ROANOKE TIMES 
                      Copyright (c) 1996, Roanoke Times

DATE: Friday, June 28, 1996                  TAG: 9606280055
SECTION: NATIONAL/INTERNATIONAL   PAGE: A-1  EDITION: METRO 
DATELINE: CHICAGO
SOURCE: Associated Press
NOTE: Below 


DOCTORS TO OPPOSE HMO `GAG RULES'

The American Medical Association rebelled Thursday against HMO gag rules that prevent doctors from telling patients about expensive tests and treatments that insurance companies won't pay for.

The doctors group voted to push for legislation requiring doctors to disclose when they have signed the HMO-imposed disclosure agreements.

``Gag clauses strike at the heart of the physician-patient relationship,'' Dr. John C. Nelson, an AMA trustee, said before the vote. They erode trust and also open the physician to malpractice lawsuits, he said.

The AMA was already on record as wanting a ban on the clauses, but in lieu of that, patients should be told in plain language that they exist, the group's policymakers said.

``It was to continue to encourage us to do everything we can to eliminate gag clauses from contractual relationships with the managed care industry,'' said Dr. Robert E. McAfee, immediate past AMA president and a member of the board of trustees.

In Washington, a bill outlawing gag clauses advanced from a House subcommittee on Thursday.

Health maintenance organizations and insurance company representatives deny barring doctors from discussing clinical information. They just say doctors can't criticize the companies, or disclose proprietary financial information.
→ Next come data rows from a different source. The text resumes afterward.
import Summits.QuantumFields.YangMills.Theorems.BalabanUVNodesN22AtRecordOfPrintedSlots
import Summits.QuantumFields.YangMills.Theorems.BalabanUVNodesN22WindowedNE9OfStripSchemas

/-!
# NODE N22 (NE9) ∕ (D4) — VALUE LETTERS AT THE RECORD: the generic passages «any windowed (5.10) VALUE letter at a localizing reading ⟹ K3⁷ v5 §2b's `hdec` and the (D4) pin
# face», J36's value letter FROM OUTPUT-LEVEL DATA ONLY (a displayed term bound (1.18) on the complex space, or node00-def-W1's `TermBound118` by name) READ AT THE RECORD —
# «J36-at-record» —, and J35 v1.1's value letter FROM THE PER-STEP SCHEMAS read at the record («J35-v1.1-at-record»)

Cell `pub-ymgap`, Track A (HUMAN RULING D-0062), WIDTH SEAT `dag-n22-w5` (g0′, harness re-seat of base w5) on node n22 = NE9, D-0154 (3a) second width wave;
`--kind proof --supports stmt-QuantumFields-20544 --as helper` (K3⁷ `SpineGivenEndpointR13SepCoPH`, skeleton v5 941dddb108cbaacf), COUNT-NEUTRAL; THEOREMS ONLY (0 `def`,
0 `sorry`, standard axioms).  dag-n22-c g13's word «J36's record edition = one application of (B)'s `kernelDecayOfRecord₁₃` road — w5∕w2's if wanted» (pub-ymgap INBOX
2026-08-28T08:06:45Z; CLAIM-3 ∕ INTENT-3 of this seat).  J36 = dag-n22-c g13's `…N22WindowedDecayOutputLevel` (p617033): the VALUE letter `WindowedDecay F (localizedSum F S emb) ρ bV W μ
ν δ₁` from OUTPUT-level inputs only — NO activity-level slot, NO (2.38), NO Road-1 numerals; J35 v1.1 = its `…N22WindowedNE9OfStripSchemas` §3 (p618510): the same value letter with
`TermBound118` DISCHARGED per torus from the per-step schemas (node N10's `h226TOnOlder` + node N09's `EHoloAt` families + Lemma 3's socket numerals).  This file imports J35 v1.1
(which imports J36).  Nothing of J35 ∕ J36 ∕ (A) ∕ (B) ∕ W1-19b ∕ p595227 ∕ p591653 is re-declared; every step is plain application.

WHAT.
* §1 GENERIC VALUE-LETTER PASSAGES AT THE RECORD (value twins of `…N22AtRecordOfDichotomyLetter` §1; `𝔸` instance-FREE, reading algebra `MatA N`): ★ `kernelDecayOfRecord₁₃_of_valueLetterOfRecord`
  (W1-19b `WindowedDecayOfRecord₁₃ F N θ μ ν δ` + `PolLimitsExistOfRecord₁₃ F N θ` + `κ′ ≤ δ` ⟹ v5 §2b's `hdec : KernelDecayOfRecord₁₃ F N θ μ ν κ′` — (A) §1b `windowedDecay_of_le` + W1-19b
  `…_iff` + dag-n22-w3's `kernelDecayOfRecord₁₃_of_windowed` (p595227), the three lines (B) §2 ∕ `…CouplingHoloSlots` ∕ `…PrintedSlots` inline, named once) · ★
  `kernelDecayOfRecord₁₃_of_windowedValueLetter` (ANY `WindowedDecay F (localizedSum F S emb) θ.ρ8 θ.bV (Window θ.γ) μ ν δ` at a localizing reading ⟹ `hdec`, via
  `windowedDecayOfRecord₁₃_iff_of_localizes`) · ★ `readOutAt_rateCarriers_of_kernels_pin_of_valueLetterOfRecord` ∕ ★ `…_of_windowedValueLetter` (the (D4) pin face `ReadOutAt (datumOfRecord₁₃CoPH
  F N θ hP) (rateCarriersOfRecord₁₃CoPH 𝔯 F θ hP g₀ os k).u3` ∀ k under `hpin`, from either letter at `(μ, ν) = (0, 1)` with `ℓ.Signs`, `0 < ℓ.κ ≤ δ`, `β′₅.₁₀(4,1,ℓ.κ) ≤ ℓ.cr` —
  dag-n27-w1's `readOutAt_objectsOfRecord₁₃_coPH` = K3⁷ v5 §2b `readOutAt_rrOfRecord_of_pinned` at the selector's value; (5.10) NOT discharged).  Every producer of a value letter at a
  localizing reading — (A), J32′, J36, J35 v1.1, future ones — reaches `hdec` and the (D4) pin face by ONE application.
* §2 J36 AT THE RECORD: ★★★ `kernelDecayOfRecord₁₃_of_outputBound` ∕ ★★★ `readOutAt_rateCarriers_of_kernels_pin_of_outputBound` (law + DISPLAYED output-level term bound `‖E^{(k+1)}(X;
  histPrefix g k; φ)‖ ≤ B·e^{−κ_E d_{k+1}(X)}` on `sp K k X`, [I] (1.18) on the complex space + complexified probe readings `Φ K k X` of the record's β-chart with the TERM holomorphic through
  them + p. 282 tails + `δ₀ > 0`, `2κ₀(64,8) ≤ κ ≤ κ_E` + (1.21) existence ⟹ `hdec` at any `κ′ ≤ δ₁ = ½min{δ₀, κ(4M)⁻¹}` ∕ the (D4) pin face ∀ k — J36 `windowedDecay_localizedSum_of_outputBound`
  at `W := Window θ.γ` ∘ §1) · ★★★ `kernelDecayOfRecord₁₃_of_termBound118` ∕ ★★★ `readOutAt_rateCarriers_of_kernels_pin_of_termBound118` (the same with the bound LITERALLY node00-def-W1's
  printed-type predicate `W1.TermBound118 (S K) (Window θ.γ) (spj K) B κ_E`, readings' tables `spj K (k+1)` — J36 `windowedDecay_localizedSum_of_termBound118` ∘ §1).
* §3 J35 v1.1 AT THE RECORD (value): ★★★ `kernelDecayOfRecord₁₃_of_stripSchemas` ∕ ★★★ `readOutAt_rateCarriers_of_kernels_pin_of_stripSchemas` (`𝔸` a complete normed ℂ-algebra; space
  tables of record `U^c_{k+1}(X, cs.α₀, cs.α₁)`; per torus: node N10's `h226TOnOlder` UNIVERSAL IN THE DOMAIN + node N09's `EHoloAt (sfTowerOfRecord (Sg K) (Rz K) M (S K) ⟨g, β K⟩ (logZ K))
  cs k` families with uniform `(E₀, r_E > 0)` + socket numerals `Lemma3Numerics c M (½L) …`, `8 ≤ c.L`, S25's clauses, renewal, `θ.γ ≤ cs.γ`, `κ ≤ cs.κ` + J34's term holomorphy through the
  readings + tails + `2κ₀(64,8) ≤ κ_w ≤ κ` + (1.21) — J35 v1.1 `windowedDecay_localizedSum_of_stripSchemas` at `W := Window θ.γ` ∘ §1).  With `…N22AtRecordOfStepSchemas` §2 (this seat,
  p618341) BOTH v5 §2b letters `h9` ∕ `hdec` and the N22 ∕ (D4) pin faces are read AT THE RECORD from the per-step schemas.

HONEST FRAMING (binding).  Count-neutral COMPOSITION of landed theorems by name; NO estimate of Bałaban's is proved or asserted; every displayed input is a HYPOTHESIS with its
owner (printed (1.18) ∕ `TermBound118` at NODE A's towers: N10's Lemmas 1–3 ⟹ (2.41) ⟹ (1.18) — in the tree from the activity level by dag-n22-c's `termBound118_of_stripBound` ∕ J30
v1.1, NOT here; `h226TOnOlder`: N10 — the common complex domain is the cell's complexification «(or analytic)», NOT a printed display; `EHoloAt` families at `sfTowerOfRecord`: N09 —
their existence at Bałaban's objects is N09's theorem, not claimed here; term holomorphy through the readings + readings + tails: NODE A ∕ N09; law: NODE A ∕ N10 ∕ def-W1; (1.21):
dag-n22-w3's road; the letter rows `β′₅.₁₀ ≤ ℓ.cr`: the (D4) desks); (5.10) of record is NOT discharged; nothing of the record is constructed or claimed to meet the hypotheses; N22 and (D4) are NOT discharged (typed 28∕28 · discharged
5∕27 UNCHANGED); K3⁷ OPEN and NOT claimed; NE9 is NOT IN PRINT for d = 4; no count claim (the chair's single count line is the only count); no summit statement is proved by this seat;
one finite 𝕋⁴ programme at fixed ε — R4 closes the CONDITIONAL rung `BalabanLadder.UV` only; NOTHING about the continuum limit, ℝ⁴, infinite volume, OS axioms, a mass gap or the
Clay problem is proved or claimed by any of this.  References (TYPES only, no cite tags on the Summit side): [I] = Bałaban, CMP 109 (1987) (1.7) p. 261, (1.18) p. 263, (1.20)–(1.21)
p. 264, p. 282, (4.35)–(4.37) pp. 290–291, (5.10) p. 293; [II] = CMP 116 (1988) (2.3) p. 12, (2.13)–(2.26) pp. 14–17, Lemma 3 (2.38) p. 20, (2.39)–(2.41) p. 21.
-/

noncomputable section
``The Health Insurance Association of America always maintains that patients should be able to have access to all the relevant information that they need to make their health-care decisions,'' said Michael Fortier, associate director of the group, based in Washington, D.C.

He said the AMA's real intent is to prohibit contract provisions that say doctors can't ``disparage'' the health plan or criticize it.

``In any business arrangement, you have that; you cannot disparage your employer,'' Fortier said. ``You can't say, `Well, this is a good product but the fellow down the street has a much better product.'''

Don White, a spokesman for the American Association of Health Plans, which represents HMOs and other managed care groups, agreed.

``What you're not going to find in HMO contracts are provisions that limit clinical communications, like treatment options,'' he said by telephone from Washington, D.C. ``We agree wholeheartedly that patients need to know everything about their treatment options and their clinical options.''

But Dr. Brian J. Eades, an obstetrician-gynecologist, said an HMO with which he has a contract gagged him from talking about the possible medical consequences of one of its policies.

He said he had put a sign up in his waiting room notifying his patients that the HMO had changed its rules, prohibiting women from seeing obstetrician-gynecologists as general care doctors and telling them to consult him if they wanted more information.

Patients complained to the HMO, he was called before the HMO board and a senior member of the physicians group he belongs to asked him to resign, even though Eades said he had expressed no opinions about the HMO.